#### What is needed:
Look through the records and copy each line with the string "import" in it.

#### Provided records:
import Literature.NumberTheory.Rogawski1990.ArchSingularStableTransportWallTorus    -- ★ p842577 (R1-i-c): §5 `exists_wall_archStableOrbitalIntegral_signed_eq_archDiagTorus_of_corresponds` (both sides at the wall torus point)
import Literature.NumberTheory.Rogawski1990.ArchSingularStableOrbitalEqOfRegular     -- ★ p842366 (D5): the R1 engine `prod_mul_archStableOrbitalIntegral_kottwitzSign_eq_of_regular_eq_of_clause`
import Literature.NumberTheory.Rogawski1990.ArchInnerTransferRegularOrbitIdentity    -- ★ p842954 (R1-i-d): `sum_inv_mul_integral_pi_map_conj_eq_of_isArchInnerTransfer` ((14.2.1) in Weil form ⇒ `hreg`)
import Literature.NumberTheory.Rogawski1990.ArchSmoothCongruence                   -- ★ (T-d) FILE 4: `ArchSmooth.comp_archCongr_symm`
import Literature.NumberTheory.Rogawski1990.ArchSmoothAmbientLift                  -- ★ `ArchSmooth.exists_contDiff`
import Literature.NumberTheory.Rogawski1990.LocalTransferTransportMeasure          -- ★ `smulInvariantMeasure_transport`
import HarnessLib

/-!
# (ST-∞-s) ASSEMBLED: the signed singular archimedean stable transfer `Φ^{st,e}_{H′}(γ₀ ⊗ 1, a′; m′_s) = Φ^{st,e}_{Φ₃}(γ ⊗ 1, a; m_s)` at a non-central split-singular rational
# class, from the (14.2.1) transfer pair in Weil form and PINNED singular members ((R1) «(L-use) at all indefinite places», END assembly; Rogawski 1990 §8.2, §14.2, Lemma 14.5.2 (b))

Topic `NumberTheory/Rogawski1990`; namespace `Literature.NumberTheory.Rogawski1990`.  THEOREMS ONLY (no `def`, no instance, no notation, no axiom, no named fact, no `sorry`).
Cell `pub/hodgecm-mathlib`, ENGINE T1 (crux H413 = `stmt-HodgeConjecture-24833`); ROAD-Sd ∕ R1 «(L-use)», brick (R1-i-END) «END ASSEMBLY» (LEAD F0P3a-plan (g10) WORD T9-8 (G); census
`F0/P3a/F0P3a-p07/g8/CENSUS-R1i-END.F0P3a-p07g8.md` e599836f, F0P3-p03 (g10) `CENSUS-E4b-SingularPinsBuilt` 1291225b, pin (i)); author F0P3a-p07 (g9), 2026-09-01.

WHAT.  The (ST-∞-s) conjunct of the letter S1′ ★ `TamagawaSingularMembersExist` (= the (ST-∞) clause of ★ `SingularEllipticTransferCanonical`, the `PinSingularArchInnerTransfer` socket of
ENGINE T1) reads, for the REGULAR archimedean families `m′, m` of the frame (Weil form (W′)(W) for Haar measures `ν′, ν` and centraliser data `t′, t` with the compatibilities (C)(C′G) —
★ `ArchCanonicalSingularMatrix` conjuncts 7, 8, 11, 12), SINGULAR families `m′_s` on `G′_∞ = U(H′)(L ⊗ ℝ)`, `m_s` on `G_∞ = U(Φ₃)(L ⊗ ℝ)`, every smooth (14.2.1)-pair `a′ ↦ a`
(`IsArchInnerTransfer L H′ m′ m a′ a`) and every rational `γ₀ ↔ γ` with `(γ₀ − e₁)(γ₀ − e₂) = 0`, `e₁ ≠ e₂`, `γ₀` non-central:
`Φ^{st}_{H′}(γ₀ ⊗ 1, (e∘⟦·⟧)·a′; m′_s) = Φ^{st}_{Φ₃}(γ ⊗ 1, (e∘⟦·⟧)·a; m_s)`.  **`archStableOrbitalIntegral_signed_eq_of_isArchInnerTransfer_of_pinned`** proves it from the cell's
★ bricks under the BUILT SINGULAR PINS of the (ST-∞) witness road (W1)–(W3): after the (T-d) congruences `Ψ : U(H′) ≃ₜ* U(diag α′)`, `Φ_A : U(Φ₃) ≃ₜ* U(diag β)` and the product-Haar
readings `Ψ_* ν′ = e⁻¹_*(⊗_v ν_v)`, `(Φ_A)_* ν = e⁻¹_*(⊗_v ν′_v)` (★ p842955), the transported singular families `Ψ_* m′_s`, `(Φ_A)_* m_s` are, at EVERY wall torus point `t(z⁰∘ρ)`
(`z⁰_v 0 = z⁰_v 2 ≠ z⁰_v 1`), the Weil quotients of the product Haar measure by the transported products `⊗_v ρZ_v(ρ_v)` of per-place centraliser measures pinned as in ★ p842366
(compact walls: inversion-invariant Haar of mass ONE; noncompact walls: transports of reference measures `ν_H v τ` whose (J-nc) constants are `−1`, pin (i) ★ p842692∕p842975) —
hypotheses `hpinα`, `hpinβ` (one `∃`-package per wall point: the binders `ρZ hρZi hρZ hM ρP hρPi hρP ρ′ hρ′i hρ′ hq` of ★ p842366 with `M v = 1`) and `νH hνH ντ hντi hντ c hcl` (★ p842366's) with `hcneg`:
`c v σ⁻¹ = −1` at the noncompact walls (such `(c, hcl)` exist by ★ p842445 §4, the pinned `νH` by ★ p842692; `ν′` Haar: a right-invariant Radon `ν′` with an admissible
Weil quotient is non-zero, ★ `isHaarMeasure_of_isMulRightInvariant_of_ne_zero`).
PROOF.  ★ p842577 §5 puts both sides on the diagonal carriers at one wall torus point `t(z⁰)`, `z⁰_w = (σ_w a, σ_w b, σ_w a)`; ★ FILE 4 + ★ `ArchSmooth.exists_contDiff` give ambient
lifts `a′ ∘ Ψ⁻¹ = Θ ∘ coe`, `a ∘ Φ_A⁻¹ = Θ′ ∘ coe`; ★ p842954 turns (14.2.1) for the Weil-form regular families into ★ p842366's `hreg`; ★ p842366 gives
`(∏_v (−2)) · LHS = (∏_v (−2)) · RHS`; cancel.  No `IsCanonical`, no (J-val): under pin (i) all wall constants are `∓1` ((E5) of the census collapses).
NOT HERE (the witness road, F0P3-p03 (g10)): the construction of `m′_s`, `m_s` with `hpinα`∕`hpinβ` ((W1) local conjugation-coherent pinned families, (W2) ★ p842657, (W3) global
assembly + `hq` by ★ `IsQuotientOf.atPoint_eq_quotientMeasure_of_forall_map_conj_eq`), and the other conjuncts of S1′.
HONEST LABEL: HC_CM is proved only modulo the 7 printed citations until rung 0 closes; this file is assembly of ★ cell bricks and pays nothing by itself.

## References
* [Rogawski1990] J. D. Rogawski, *Automorphic Representations of Unitary Groups in Three Variables*, Ann. of Math. Stud. 123 (1990), §1.7 p. 6, §4.1 (4.1.1)–(4.1.2) pp. 39–40, §8.2
  Prop. 8.2.1 pp. 117–118, pp. 122–124, §14.2 (14.2.1) p. 232, §14.4 p. 237, §14.5 Lemma 14.5.2 (b) pp. 238–239.
* [Kottwitz1988] R. E. Kottwitz, *Tamagawa numbers*, Ann. of Math. 127 (1988), Prop. 2.
* [Varadarajan1989] V. S. Varadarajan, *An Introduction to Harmonic Analysis on Semisimple Lie Groups* (1989), §6.4 Thm 22.
* [BorelJacquet1979] A. Borel, H. Jacquet, *Automorphic forms and automorphic representations*, PSPM 33.1 (1979), §4.1.
* [DeitmarEchterhoff2014] A. Deitmar, S. Echterhoff, *Principles of Harmonic Analysis*, 2nd ed. (2014), Thm. 1.5.3.
-/

set_option autoImplicit false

#### Output below:
import Literature.NumberTheory.Rogawski1990.ArchSingularStableTransportWallTorus    -- ★ p842577 (R1-i-c): §5 `exists_wall_archStableOrbitalIntegral_signed_eq_archDiagTorus_of_corresponds` (both sides at the wall torus point)
import Literature.NumberTheory.Rogawski1990.ArchSingularStableOrbitalEqOfRegular     -- ★ p842366 (D5): the R1 engine `prod_mul_archStableOrbitalIntegral_kottwitzSign_eq_of_regular_eq_of_clause`
import Literature.NumberTheory.Rogawski1990.ArchInnerTransferRegularOrbitIdentity    -- ★ p842954 (R1-i-d): `sum_inv_mul_integral_pi_map_conj_eq_of_isArchInnerTransfer` ((14.2.1) in Weil form ⇒ `hreg`)
import Literature.NumberTheory.Rogawski1990.ArchSmoothCongruence                   -- ★ (T-d) FILE 4: `ArchSmooth.comp_archCongr_symm`
import Literature.NumberTheory.Rogawski1990.ArchSmoothAmbientLift                  -- ★ `ArchSmooth.exists_contDiff`
import Literature.NumberTheory.Rogawski1990.LocalTransferTransportMeasure          -- ★ `smulInvariantMeasure_transport`
import HarnessLib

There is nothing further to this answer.